How would I even begin to describe what I saw on October 14th.  Perhaps I was dreaming and a bunch of people were just going completely crazy right before my eyes.  Or perhaps I was cursed by some evil spirit who forced me sit there and watch ninety minutes of what I would call…torture!

When I went into the theater, I was super excited because I’ve been to the Brooklyn Academy of Music a few times before to see ballet performances and I absolutely loved it there.  However, when I heard about this dance performance I didn’t really expect a whimsical and pretty ballet, but I did expect something entertaining.  As I sat in my seat, I couldn’t help but take pictures of the amazing theater, which I fall in love with every time I’m there, but I was quickly scolded for just trying to take a picture for my photo journal :[  I saw in my seat, got comfortable, took out my bottle of water, flipped through my BAMbill and I was ready for an awesome experience–flashy dancers, beautiful costumes, amazing choreography, hip music, a storyline–I just couldn’t wait.  But instead I received the complete and total opposite.

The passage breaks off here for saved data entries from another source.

import Literature.AlgebraicGeometry.Resolution.StrictNormalCrossingsHasSNC
import Literature.AlgebraicGeometry.Resolution.BlowupRelativeDimension
import Literature.AlgebraicGeometry.Resolution.CoefficientIdealRestriction
import Literature.AlgebraicGeometry.Resolution.RegularLocalRingsQuotient
import Literature.AlgebraicGeometry.Resolution.RsopMonomialIdeals
import HarnessLib

/-!
# Crux `PatchingRelPerfect` (stmt-ResolutionOfSingularities-16161), chain W5.2 — T6-E1b residual `LegalScopedDivisorReduction₃`,
# PHASE 2 closer (2b), spec D4 step (i): THE IDEAL OF A HOST CURVE IS A TWO-PARAMETER IDEAL `(z, u)`

[OURS · L1 W5.2 · res-L1-w52-lead-1 g5, hand #3b; spec `L/res-L1-w52-lead-1/PHASE2-STEPB-SPEC.md` §D4 ORACLE PLAN, step (i)]
Replaces the role of NO printed item; NOT a statement of the manuscript under review; fact-free.

For the host hypersurface `ι : X = V(D) ↪ E` (`D_{ιx} = (z)`, `z ∉ 𝔪²`, regular ambient stalk) and points `ζ ⤳ x` of `X` such that the
reduced curve `cl{ζ} ⊂ X` is cut out at `x` by ONE regular parameter `ū ∉ 𝔪_X²` (a component of a strict normal crossings divisor
of `X` through `x`), the ideal of `cl{ι ζ} ⊂ E` at `ι x` is `(z, u)` for any lift `u` of `ū`, and `(z, u)` is part of a regular system
of parameters of `𝒪_{E,ιx}` (`𝒪_{E,ιx}/(z,u) ≅ 𝒪_{X,x}/(ū)` is regular of dimension `dim 𝒪_{E,ιx} − 2`, Matsumura 14.2).  This is the
input `I = (w₀, w₁)` of the generator-exchange lemma L3 (…DepthLegalRspExchange) in the cases (a)/(c) of the curve-choosing oracle.

AI-written; AI review is weaker than expert review.

## References
* H. Matsumura, *Commutative Ring Theory* (1986), Thm. 14.2. [Matsumura1987]
* The Stacks Project, Tag 01J7. [StacksProject]
-/

-- `Summit.<Summit>.<Sub>.Theorems` with `Sub = Summit` (single-conjunct summit, D-0017)
set_option linter.dupNamespace false

noncomputable section

open CategoryTheory CategoryTheory.Limits AlgebraicGeometry TopologicalSpace IsLocalRing
open Literature.AlgebraicGeometry.Resolution Scheme.IdealSheafData

namespace Summit.ResolutionOfSingularities.ResolutionOfSingularities.Theorems

universe u

namespace DepthLegal

/-- [OURS · L1 W5.2] **Step (i): the ideal of a host curve at a point is the two-parameter ideal `(z, u)`** (module docstring).
[cite: Matsumura1987, Thm. 14.2] [cite: StacksProject, Tag 01J7] -/
theorem exists_isRsopPart_vanishingIdeal_closure_map {E : Scheme.{u}} {D : E.IdealSheafData} (x : D.subscheme)
    [IsRegularLocalRing (E.presheaf.stalk (D.subschemeι x))] {z : E.presheaf.stalk (D.subschemeι x)}
    (hDx : stalkIdeal D (D.subschemeι x) = Ideal.span {z}) (hz2 : z ∉ maximalIdeal (E.presheaf.stalk (D.subschemeι x)) ^ 2)
    {ζ : D.subscheme} (hζx : ζ ⤳ x) {ubar : D.subscheme.presheaf.stalk x}
    (hC : stalkIdeal (vanishingIdeal ⟨closure {ζ}, isClosed_closure⟩ : D.subscheme.IdealSheafData) x = Ideal.span {ubar})
    (hubar : ubar ∉ maximalIdeal (D.subscheme.presheaf.stalk x) ^ 2) :
    ∃ w : Fin 2 → E.presheaf.stalk (D.subschemeι x), IsRsopPart w ∧ w 0 = z ∧ (D.subschemeι.stalkMap x).hom (w 1) = ubar ∧
      stalkIdeal (vanishingIdeal ⟨closure {D.subschemeι ζ}, isClosed_closure⟩ : E.IdealSheafData) (D.subschemeι x) =
        Ideal.span (Set.range w) := by
  have hsurj : Function.Surjective (D.subschemeι.stalkMap x).hom := D.subschemeι.stalkMap_surjective x
  have hker : RingHom.ker (D.subschemeι.stalkMap x).hom = Ideal.span {z} := by rw [ker_stalkMap_subschemeι, hDx]
  have hzm : z ∈ maximalIdeal (E.presheaf.stalk (D.subschemeι x)) :=
    (Ideal.span_singleton_le_iff_mem _).mp (hDx ▸ (mem_support_iff_stalkIdeal_le D _).mp (subschemeι_apply_mem_support D x))
  -- the host stalk is regular
  let e : (E.presheaf.stalk (D.subschemeι x) ⧸ Ideal.span {z}) ≃+* D.subscheme.presheaf.stalk x :=
    (Ideal.quotEquivOfEq hker.symm).trans (RingHom.quotientKerEquivOfSurjective hsurj)
  have hq := IsRegularLocalRing.quotient_span_singleton hzm hz2
  haveI : IsRegularLocalRing (D.subscheme.presheaf.stalk x) := by
    haveI := hq.1; exact IsRegularLocalRing.of_ringEquiv e
  -- `ū ∈ 𝔪_X`: `x` lies on the curve
  have hxC : x ∈ (vanishingIdeal ⟨closure {ζ}, isClosed_closure⟩ : D.subscheme.IdealSheafData).support :=
    mem_support_vanishingIdeal_closure_singleton_iff.mpr hζx
  have hubm : ubar ∈ maximalIdeal (D.subscheme.presheaf.stalk x) :=
    (Ideal.span_singleton_le_iff_mem _).mp (hC ▸ (mem_support_iff_stalkIdeal_le _ x).mp hxC)
  -- lift `ū`
  obtain ⟨u', hu'⟩ := hsurj ubar
  let w : Fin 2 → E.presheaf.stalk (D.subschemeι x) := ![z, u']
  have hw0 : w 0 = z := rfl
  have hw1 : w 1 = u' := rfl
  have hrange : Set.range w = {z, u'} := by
    ext a
    simp only [Set.mem_range, Fin.exists_fin_two, hw0, hw1, Set.mem_insert_iff, Set.mem_singleton_iff, eq_comm]
  -- the stalk identity
  have hI : stalkIdeal (vanishingIdeal ⟨closure {D.subschemeι ζ}, isClosed_closure⟩ : E.IdealSheafData) (D.subschemeι x) =
      Ideal.span (Set.range w) := by
    rw [stalkIdeal_vanishingIdeal_closure_singleton (hζx.map D.subschemeι.continuous),
      ← comap_stalkMap_primeOfSpecializes D.subschemeι hζx, ← stalkIdeal_vanishingIdeal_closure_singleton hζx, hC, ← hu',
      ← Set.image_singleton, ← Ideal.map_span, Ideal.comap_map_of_surjective _ hsurj, ← RingHom.ker_eq_comap_bot, hker, hrange,
      Ideal.span_insert, sup_comm]
  -- `(z, u)` is part of a regular system of parameters
  have hψ : Function.Surjective ((Ideal.Quotient.mk (Ideal.span {ubar})).comp (D.subschemeι.stalkMap x).hom) :=
    Ideal.Quotient.mk_surjective.comp hsurj
  have hkerψ : RingHom.ker ((Ideal.Quotient.mk (Ideal.span {ubar})).comp (D.subschemeι.stalkMap x).hom) =
      Ideal.span (Set.range w) := by
    rw [← RingHom.comap_ker, Ideal.mk_ker, ← hu', ← Set.image_singleton, ← Ideal.map_span,
      Ideal.comap_map_of_surjective _ hsurj, ← RingHom.ker_eq_comap_bot, hker, hrange, Ideal.span_insert, sup_comm]
  let e' : (E.presheaf.stalk (D.subschemeι x) ⧸ Ideal.span (Set.range w)) ≃+* (D.subscheme.presheaf.stalk x ⧸ Ideal.span {ubar}) :=
    (Ideal.quotEquivOfEq hkerψ.symm).trans (RingHom.quotientKerEquivOfSurjective hψ)
  have hq' := IsRegularLocalRing.quotient_span_singleton hubm hubar
  haveI : IsRegularLocalRing (E.presheaf.stalk (D.subschemeι x) ⧸ Ideal.span (Set.range w)) := by
    haveI := hq'.1; exact IsRegularLocalRing.of_ringEquiv e'.symm
  have hwm : ∀ i, w i ∈ maximalIdeal (E.presheaf.stalk (D.subschemeι x)) := by
    intro i
    fin_cases i
    · exact hzm
    · change u' ∈ _
      by_contra hnot
      have hu : IsUnit u' := by
        by_contra hnu
        exact hnot ((mem_maximalIdeal _).mpr hnu)
      exact (mem_maximalIdeal _).mp hubm (hu' ▸ hu.map _)
  have hdim : ringKrullDim (E.presheaf.stalk (D.subschemeι x) ⧸ Ideal.span (Set.range w)) + (2 : ℕ) ≤
      ringKrullDim (E.presheaf.stalk (D.subschemeι x)) := by
    rw [ringKrullDim_eq_of_ringEquiv e', ← hq.2, ringKrullDim_eq_of_ringEquiv e, ← hq'.2, add_assoc]
    exact le_of_eq (by norm_num)
  exact ⟨w, IsRsopPart.of_isRegularLocalRing_quotient hwm hdim, hw0, hu', hI⟩

end DepthLegal

end Summit.ResolutionOfSingularities.ResolutionOfSingularities.Theorems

When the lights dimmed, I saw a chair with a spotlight on it. I thought that the dancers would come and start spinning chairs and crazy acts but instead, out comes Ralph Lemon with a small set of papers, and the screen lowers.  “A film?!  Are you serious…where the heck is the dancing?  I could’ve stayed home if it was just a movie!”  I thought to myself.  After thirty minutes of watching a video that made absolutely no sense to me whatsoever, but I do admit that Lemon had a very soothing voice, the lights dim once more and I’m ready for some action.

Then the dancers came out in really crappy, bright, stretchy, cheap-material costumes that look like they took about two seconds to put together and start dancing like the crazy people on the video that I had just seen.  That moment set off a lightbulb in my head, Ralph Lemon said that he made his dancers dance like that for three minutes and he wondered what would happen if he made them do it for thirty minutes.  Foreshadowing?  I think so.  Those thirty minutes felt like forever.  I didn’t understand what they were doing at all and at times, it began to be funny watching them.  I did notice that there were some structured dance moves for example Okwui (I might have gotten the spelling wrong, actually I’m pretty sure I did) was doing a broken down version of a pirouette in the corner of the stage while another man was flipping in the air (Ten times!!!).  These dance moves all seemed very familiar, but it was like they were messing them up on purpose.

I waited for thirty minutes, or thirty hours, and then a woman started to cry backstage.  I thought to myself then that the story Lemon was trying to convey was about his grief for his partner, but the crying wouldn’t stop.  In fact, the crying went on for probably another thirty minutes to the point where it was driving me completely insane and I wanted to yell out to Okwui “Shut the **** up already!!!”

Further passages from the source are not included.